* _Source material_:
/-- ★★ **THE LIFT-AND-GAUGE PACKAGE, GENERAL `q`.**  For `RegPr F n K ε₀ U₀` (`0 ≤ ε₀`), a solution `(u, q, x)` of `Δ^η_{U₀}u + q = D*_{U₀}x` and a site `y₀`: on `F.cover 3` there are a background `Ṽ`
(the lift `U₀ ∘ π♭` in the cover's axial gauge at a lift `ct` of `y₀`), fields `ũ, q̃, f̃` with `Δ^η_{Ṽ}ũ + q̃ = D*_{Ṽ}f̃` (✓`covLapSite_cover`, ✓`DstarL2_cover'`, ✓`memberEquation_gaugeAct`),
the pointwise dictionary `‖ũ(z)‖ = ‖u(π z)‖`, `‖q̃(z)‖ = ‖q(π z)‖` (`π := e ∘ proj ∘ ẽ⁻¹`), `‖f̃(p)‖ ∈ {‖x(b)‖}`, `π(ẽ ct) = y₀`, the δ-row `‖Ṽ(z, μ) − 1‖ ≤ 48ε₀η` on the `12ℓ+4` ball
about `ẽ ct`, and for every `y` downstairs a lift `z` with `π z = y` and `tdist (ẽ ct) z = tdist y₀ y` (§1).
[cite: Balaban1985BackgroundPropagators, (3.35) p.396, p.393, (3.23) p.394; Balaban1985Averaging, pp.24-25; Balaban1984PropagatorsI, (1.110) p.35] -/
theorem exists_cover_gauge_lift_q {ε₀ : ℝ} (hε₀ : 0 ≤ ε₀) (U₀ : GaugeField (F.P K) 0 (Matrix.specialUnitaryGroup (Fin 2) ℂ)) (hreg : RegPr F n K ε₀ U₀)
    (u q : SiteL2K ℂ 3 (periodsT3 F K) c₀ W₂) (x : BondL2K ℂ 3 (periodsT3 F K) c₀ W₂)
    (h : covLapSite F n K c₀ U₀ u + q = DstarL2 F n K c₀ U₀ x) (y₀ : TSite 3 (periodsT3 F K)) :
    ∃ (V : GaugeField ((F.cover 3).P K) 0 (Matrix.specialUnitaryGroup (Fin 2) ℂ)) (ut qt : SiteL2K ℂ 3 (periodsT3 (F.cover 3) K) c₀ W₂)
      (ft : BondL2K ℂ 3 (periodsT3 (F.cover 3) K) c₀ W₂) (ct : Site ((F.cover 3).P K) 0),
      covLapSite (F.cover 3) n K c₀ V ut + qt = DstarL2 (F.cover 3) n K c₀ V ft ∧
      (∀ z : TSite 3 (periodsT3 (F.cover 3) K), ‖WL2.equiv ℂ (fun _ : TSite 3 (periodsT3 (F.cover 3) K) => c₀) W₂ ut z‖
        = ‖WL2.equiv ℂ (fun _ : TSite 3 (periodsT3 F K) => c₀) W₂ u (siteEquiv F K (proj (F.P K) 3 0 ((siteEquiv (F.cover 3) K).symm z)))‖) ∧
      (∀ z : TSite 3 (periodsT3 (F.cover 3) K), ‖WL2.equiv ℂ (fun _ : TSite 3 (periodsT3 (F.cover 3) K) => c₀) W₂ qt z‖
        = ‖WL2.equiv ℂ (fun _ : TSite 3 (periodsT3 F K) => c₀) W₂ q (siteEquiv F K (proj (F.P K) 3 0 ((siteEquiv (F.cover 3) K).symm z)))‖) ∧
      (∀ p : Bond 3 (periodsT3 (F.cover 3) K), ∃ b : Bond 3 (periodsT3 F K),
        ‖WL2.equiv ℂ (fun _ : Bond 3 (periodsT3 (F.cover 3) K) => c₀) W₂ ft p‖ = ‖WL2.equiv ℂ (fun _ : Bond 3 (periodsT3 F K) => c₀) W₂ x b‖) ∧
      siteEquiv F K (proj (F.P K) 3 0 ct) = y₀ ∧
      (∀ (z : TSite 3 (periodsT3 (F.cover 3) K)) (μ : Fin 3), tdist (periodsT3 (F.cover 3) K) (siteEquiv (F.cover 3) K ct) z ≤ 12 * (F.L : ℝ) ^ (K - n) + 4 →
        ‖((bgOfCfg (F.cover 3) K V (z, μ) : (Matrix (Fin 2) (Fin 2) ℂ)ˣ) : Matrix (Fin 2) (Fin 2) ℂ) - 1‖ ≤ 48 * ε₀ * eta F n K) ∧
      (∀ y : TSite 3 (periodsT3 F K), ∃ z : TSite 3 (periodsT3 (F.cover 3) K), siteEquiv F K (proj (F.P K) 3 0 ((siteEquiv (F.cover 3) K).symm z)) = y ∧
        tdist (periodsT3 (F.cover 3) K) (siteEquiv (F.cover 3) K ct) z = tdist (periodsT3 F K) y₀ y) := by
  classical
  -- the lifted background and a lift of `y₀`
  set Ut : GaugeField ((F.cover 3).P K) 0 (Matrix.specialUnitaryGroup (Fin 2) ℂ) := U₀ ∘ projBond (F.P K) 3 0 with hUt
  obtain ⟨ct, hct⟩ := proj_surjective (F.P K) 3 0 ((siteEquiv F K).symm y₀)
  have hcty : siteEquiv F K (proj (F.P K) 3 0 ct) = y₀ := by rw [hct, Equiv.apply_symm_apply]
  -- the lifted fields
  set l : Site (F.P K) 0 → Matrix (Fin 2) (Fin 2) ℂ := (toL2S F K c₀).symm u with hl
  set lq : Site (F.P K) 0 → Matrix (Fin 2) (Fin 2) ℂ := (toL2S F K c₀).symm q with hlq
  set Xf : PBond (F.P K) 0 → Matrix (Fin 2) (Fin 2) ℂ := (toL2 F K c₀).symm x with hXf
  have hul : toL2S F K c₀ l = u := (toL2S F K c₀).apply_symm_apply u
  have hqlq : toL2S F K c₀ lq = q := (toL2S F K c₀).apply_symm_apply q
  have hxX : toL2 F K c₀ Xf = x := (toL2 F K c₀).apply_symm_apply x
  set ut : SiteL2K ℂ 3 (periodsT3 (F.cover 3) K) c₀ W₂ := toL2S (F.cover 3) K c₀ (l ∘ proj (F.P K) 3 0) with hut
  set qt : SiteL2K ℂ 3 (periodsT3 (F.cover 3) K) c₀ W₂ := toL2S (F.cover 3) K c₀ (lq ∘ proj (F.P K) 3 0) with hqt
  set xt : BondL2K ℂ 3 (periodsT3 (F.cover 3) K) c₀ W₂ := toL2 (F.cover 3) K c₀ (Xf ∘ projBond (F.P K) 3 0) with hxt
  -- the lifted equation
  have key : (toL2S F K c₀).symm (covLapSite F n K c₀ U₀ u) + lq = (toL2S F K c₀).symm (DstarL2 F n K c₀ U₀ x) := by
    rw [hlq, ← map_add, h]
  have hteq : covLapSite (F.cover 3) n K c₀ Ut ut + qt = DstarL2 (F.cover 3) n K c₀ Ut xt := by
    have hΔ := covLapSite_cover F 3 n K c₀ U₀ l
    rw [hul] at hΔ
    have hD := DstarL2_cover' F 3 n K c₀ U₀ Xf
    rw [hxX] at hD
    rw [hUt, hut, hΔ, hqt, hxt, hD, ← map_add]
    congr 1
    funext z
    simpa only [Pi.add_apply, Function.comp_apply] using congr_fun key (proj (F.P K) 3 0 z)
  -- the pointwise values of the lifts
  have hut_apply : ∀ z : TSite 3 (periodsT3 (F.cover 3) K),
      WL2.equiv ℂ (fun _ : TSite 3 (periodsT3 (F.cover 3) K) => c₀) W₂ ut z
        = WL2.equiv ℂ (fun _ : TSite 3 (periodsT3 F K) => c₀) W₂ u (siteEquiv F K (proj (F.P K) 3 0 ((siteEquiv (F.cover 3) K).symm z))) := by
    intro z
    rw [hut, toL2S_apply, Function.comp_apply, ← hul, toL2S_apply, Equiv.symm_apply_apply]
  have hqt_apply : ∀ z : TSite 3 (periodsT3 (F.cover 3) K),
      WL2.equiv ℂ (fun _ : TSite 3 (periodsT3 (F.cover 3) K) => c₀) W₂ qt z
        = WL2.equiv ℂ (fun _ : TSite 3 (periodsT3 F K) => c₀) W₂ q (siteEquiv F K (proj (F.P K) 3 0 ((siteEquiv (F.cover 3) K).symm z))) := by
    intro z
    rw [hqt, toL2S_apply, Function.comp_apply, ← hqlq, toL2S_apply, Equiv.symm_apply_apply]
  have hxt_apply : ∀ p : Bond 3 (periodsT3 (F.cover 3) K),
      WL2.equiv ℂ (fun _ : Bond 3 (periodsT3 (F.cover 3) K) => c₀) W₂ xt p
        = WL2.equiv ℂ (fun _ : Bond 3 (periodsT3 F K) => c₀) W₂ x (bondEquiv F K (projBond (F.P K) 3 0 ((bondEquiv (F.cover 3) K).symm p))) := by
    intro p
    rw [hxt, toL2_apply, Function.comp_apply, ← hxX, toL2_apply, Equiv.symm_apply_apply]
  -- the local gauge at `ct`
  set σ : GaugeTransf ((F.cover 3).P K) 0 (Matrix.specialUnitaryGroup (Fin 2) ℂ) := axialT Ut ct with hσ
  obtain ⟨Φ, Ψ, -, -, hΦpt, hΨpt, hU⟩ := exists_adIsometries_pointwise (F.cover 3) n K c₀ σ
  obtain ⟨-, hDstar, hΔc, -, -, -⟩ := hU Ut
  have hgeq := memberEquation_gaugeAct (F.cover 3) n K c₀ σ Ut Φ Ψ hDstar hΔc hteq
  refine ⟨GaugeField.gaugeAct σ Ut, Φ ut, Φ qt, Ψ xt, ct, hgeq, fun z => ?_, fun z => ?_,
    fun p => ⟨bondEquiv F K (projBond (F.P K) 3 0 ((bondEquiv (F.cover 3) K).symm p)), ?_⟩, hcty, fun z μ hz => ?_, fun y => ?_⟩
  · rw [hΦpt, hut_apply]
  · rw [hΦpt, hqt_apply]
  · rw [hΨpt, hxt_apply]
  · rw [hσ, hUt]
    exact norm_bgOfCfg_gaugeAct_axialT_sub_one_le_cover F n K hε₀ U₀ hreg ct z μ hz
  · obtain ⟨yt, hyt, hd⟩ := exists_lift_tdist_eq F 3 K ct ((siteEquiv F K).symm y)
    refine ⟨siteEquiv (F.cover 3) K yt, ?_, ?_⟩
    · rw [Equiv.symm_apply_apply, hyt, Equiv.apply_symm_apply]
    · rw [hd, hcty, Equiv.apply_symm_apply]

...

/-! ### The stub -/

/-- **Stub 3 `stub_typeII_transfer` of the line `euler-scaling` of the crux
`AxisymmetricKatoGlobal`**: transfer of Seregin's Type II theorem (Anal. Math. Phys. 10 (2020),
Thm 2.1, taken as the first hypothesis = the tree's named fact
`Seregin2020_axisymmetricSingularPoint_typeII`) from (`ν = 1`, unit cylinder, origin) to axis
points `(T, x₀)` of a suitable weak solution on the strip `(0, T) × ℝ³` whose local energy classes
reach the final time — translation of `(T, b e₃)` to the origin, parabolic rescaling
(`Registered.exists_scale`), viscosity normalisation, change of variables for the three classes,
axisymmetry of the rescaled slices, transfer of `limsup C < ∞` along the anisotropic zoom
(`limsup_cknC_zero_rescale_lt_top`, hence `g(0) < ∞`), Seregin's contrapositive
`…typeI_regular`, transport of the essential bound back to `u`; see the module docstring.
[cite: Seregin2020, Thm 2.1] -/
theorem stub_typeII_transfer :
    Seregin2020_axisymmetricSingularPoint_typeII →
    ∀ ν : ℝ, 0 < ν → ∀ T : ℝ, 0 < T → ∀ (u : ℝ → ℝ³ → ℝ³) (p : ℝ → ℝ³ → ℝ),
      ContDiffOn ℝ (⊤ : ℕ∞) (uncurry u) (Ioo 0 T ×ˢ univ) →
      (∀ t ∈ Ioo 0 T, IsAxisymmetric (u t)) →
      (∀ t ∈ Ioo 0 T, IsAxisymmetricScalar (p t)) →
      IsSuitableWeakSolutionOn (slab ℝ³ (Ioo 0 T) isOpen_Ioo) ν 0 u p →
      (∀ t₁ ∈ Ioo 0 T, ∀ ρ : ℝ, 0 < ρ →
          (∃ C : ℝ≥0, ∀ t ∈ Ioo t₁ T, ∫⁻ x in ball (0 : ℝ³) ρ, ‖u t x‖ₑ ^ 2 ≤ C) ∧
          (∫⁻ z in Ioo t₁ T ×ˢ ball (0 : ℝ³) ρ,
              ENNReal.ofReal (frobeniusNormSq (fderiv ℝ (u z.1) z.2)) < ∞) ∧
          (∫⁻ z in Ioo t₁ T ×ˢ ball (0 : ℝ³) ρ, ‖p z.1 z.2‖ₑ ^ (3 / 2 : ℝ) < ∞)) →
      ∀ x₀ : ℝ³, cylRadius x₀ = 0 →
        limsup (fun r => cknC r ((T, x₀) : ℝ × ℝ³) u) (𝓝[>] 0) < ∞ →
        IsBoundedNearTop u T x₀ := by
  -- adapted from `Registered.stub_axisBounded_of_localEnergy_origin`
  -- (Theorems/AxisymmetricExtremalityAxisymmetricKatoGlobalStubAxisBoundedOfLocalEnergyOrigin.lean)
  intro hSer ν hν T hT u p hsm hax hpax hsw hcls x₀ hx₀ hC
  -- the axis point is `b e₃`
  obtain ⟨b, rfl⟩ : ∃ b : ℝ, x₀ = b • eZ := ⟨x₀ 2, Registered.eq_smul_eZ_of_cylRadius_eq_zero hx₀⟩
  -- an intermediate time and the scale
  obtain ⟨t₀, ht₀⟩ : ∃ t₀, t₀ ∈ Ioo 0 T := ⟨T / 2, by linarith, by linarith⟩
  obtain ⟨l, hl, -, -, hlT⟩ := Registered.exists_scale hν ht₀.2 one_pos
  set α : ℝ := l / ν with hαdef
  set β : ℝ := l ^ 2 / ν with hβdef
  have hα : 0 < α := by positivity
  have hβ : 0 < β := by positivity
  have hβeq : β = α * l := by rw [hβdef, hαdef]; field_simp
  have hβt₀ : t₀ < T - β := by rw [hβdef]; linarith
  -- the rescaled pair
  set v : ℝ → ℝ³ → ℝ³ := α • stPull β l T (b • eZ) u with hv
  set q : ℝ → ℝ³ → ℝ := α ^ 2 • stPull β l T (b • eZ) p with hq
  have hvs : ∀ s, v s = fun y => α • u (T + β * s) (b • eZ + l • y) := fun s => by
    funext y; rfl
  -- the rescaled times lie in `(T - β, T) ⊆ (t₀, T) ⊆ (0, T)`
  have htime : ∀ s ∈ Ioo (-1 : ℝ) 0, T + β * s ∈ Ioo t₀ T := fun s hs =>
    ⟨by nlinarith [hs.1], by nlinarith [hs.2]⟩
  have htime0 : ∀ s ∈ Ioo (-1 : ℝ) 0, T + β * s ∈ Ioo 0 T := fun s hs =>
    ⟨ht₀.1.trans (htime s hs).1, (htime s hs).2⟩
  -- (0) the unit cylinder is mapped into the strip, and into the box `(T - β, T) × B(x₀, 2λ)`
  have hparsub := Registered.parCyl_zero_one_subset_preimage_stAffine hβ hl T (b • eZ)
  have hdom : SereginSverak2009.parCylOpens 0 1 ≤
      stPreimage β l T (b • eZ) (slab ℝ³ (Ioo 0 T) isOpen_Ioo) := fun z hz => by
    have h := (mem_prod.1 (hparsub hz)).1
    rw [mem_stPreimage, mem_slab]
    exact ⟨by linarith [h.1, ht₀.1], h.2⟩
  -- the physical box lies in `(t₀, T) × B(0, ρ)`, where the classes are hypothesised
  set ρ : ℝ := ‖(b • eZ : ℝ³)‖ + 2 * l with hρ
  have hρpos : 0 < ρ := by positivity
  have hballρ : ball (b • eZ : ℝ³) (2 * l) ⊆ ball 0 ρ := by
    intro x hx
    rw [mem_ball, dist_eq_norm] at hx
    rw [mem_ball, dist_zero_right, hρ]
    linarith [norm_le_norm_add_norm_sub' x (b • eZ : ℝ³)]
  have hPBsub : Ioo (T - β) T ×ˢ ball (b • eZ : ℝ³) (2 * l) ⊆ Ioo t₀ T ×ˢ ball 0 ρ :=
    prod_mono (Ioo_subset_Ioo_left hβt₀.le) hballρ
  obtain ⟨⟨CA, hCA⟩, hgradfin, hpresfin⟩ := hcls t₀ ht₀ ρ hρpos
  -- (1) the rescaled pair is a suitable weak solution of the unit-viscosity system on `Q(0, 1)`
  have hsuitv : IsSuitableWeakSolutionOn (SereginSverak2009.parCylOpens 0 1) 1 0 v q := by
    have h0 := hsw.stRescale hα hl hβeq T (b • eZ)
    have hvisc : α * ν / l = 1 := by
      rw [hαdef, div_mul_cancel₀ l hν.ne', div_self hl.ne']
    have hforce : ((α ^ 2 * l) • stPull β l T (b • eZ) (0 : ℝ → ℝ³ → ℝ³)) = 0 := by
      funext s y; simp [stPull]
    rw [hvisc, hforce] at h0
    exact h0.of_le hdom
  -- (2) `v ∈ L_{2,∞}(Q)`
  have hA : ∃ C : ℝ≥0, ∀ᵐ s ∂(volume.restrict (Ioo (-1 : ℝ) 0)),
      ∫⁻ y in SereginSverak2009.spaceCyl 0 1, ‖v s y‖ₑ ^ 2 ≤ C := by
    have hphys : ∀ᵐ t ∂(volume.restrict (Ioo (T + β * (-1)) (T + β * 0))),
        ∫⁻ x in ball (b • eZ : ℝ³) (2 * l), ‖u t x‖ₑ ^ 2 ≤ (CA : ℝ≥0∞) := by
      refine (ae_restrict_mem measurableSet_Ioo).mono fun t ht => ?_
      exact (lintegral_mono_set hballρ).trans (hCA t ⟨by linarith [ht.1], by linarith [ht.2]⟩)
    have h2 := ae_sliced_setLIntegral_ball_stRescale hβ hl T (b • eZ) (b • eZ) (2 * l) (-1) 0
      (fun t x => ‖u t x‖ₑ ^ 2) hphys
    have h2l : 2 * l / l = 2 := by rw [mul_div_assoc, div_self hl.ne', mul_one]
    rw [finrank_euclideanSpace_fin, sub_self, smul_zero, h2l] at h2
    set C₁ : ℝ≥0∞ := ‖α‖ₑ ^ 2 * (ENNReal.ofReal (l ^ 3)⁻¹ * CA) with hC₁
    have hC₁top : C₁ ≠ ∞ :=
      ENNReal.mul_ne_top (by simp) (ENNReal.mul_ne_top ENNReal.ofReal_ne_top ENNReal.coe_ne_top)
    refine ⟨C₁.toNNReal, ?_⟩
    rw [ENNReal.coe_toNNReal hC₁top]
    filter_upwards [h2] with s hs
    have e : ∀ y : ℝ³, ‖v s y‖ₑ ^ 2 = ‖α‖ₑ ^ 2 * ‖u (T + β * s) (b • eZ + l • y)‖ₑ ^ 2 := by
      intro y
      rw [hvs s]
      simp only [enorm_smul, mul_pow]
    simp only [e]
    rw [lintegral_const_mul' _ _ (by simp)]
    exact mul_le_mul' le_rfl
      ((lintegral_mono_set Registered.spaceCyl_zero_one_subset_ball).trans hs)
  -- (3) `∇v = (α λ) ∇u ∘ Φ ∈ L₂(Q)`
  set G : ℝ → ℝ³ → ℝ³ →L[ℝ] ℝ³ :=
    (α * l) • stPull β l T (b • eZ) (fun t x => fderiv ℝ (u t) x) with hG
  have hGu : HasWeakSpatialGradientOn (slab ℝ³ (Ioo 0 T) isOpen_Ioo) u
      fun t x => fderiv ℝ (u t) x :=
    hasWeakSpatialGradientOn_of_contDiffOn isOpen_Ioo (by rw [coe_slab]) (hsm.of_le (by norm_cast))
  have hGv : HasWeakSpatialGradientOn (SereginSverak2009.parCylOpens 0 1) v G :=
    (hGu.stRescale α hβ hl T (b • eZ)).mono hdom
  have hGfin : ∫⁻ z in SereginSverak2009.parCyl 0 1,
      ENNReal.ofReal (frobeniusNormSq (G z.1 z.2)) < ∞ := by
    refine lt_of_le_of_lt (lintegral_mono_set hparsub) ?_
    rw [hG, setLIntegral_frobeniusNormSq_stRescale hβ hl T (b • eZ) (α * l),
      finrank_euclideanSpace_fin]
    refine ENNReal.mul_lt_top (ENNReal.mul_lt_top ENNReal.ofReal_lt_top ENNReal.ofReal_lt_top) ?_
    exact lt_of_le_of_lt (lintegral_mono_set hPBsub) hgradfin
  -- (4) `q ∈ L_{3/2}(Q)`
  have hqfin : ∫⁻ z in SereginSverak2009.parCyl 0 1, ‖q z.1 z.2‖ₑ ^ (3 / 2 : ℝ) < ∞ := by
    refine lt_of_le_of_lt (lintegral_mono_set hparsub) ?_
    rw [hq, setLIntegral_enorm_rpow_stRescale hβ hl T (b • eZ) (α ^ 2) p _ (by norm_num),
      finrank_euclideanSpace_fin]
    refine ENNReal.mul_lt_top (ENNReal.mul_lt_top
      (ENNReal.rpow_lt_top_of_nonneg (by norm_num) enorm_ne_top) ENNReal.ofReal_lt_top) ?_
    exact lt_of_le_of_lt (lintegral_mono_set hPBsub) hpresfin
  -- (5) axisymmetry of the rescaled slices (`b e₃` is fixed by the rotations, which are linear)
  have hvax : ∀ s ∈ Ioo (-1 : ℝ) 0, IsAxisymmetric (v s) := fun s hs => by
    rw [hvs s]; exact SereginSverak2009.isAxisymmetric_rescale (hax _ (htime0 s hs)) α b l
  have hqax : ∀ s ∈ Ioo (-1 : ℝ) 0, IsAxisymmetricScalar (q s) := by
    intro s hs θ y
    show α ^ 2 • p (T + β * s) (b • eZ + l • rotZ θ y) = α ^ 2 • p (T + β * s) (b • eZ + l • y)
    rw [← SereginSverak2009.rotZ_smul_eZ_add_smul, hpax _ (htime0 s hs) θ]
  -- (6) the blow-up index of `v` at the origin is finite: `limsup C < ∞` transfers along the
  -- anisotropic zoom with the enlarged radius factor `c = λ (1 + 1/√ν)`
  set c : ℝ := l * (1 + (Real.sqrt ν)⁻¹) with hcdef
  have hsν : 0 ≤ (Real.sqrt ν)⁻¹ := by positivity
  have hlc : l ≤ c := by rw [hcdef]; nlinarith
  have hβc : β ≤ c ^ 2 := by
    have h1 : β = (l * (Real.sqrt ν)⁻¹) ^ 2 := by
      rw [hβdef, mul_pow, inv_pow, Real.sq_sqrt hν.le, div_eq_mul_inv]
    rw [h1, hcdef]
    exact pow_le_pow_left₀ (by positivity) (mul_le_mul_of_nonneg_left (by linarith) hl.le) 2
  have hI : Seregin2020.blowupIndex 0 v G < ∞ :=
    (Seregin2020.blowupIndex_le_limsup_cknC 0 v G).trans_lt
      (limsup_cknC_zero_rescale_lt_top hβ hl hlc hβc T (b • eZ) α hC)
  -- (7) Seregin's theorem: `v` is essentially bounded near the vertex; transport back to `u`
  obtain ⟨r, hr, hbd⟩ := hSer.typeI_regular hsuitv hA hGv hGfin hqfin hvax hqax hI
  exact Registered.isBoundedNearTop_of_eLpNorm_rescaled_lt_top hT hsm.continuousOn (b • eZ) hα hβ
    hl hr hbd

* _What the exercise asks_: Once each line with "hsuitv" in the entries is counted, state the total and nothing else.

* _Written solution_: 2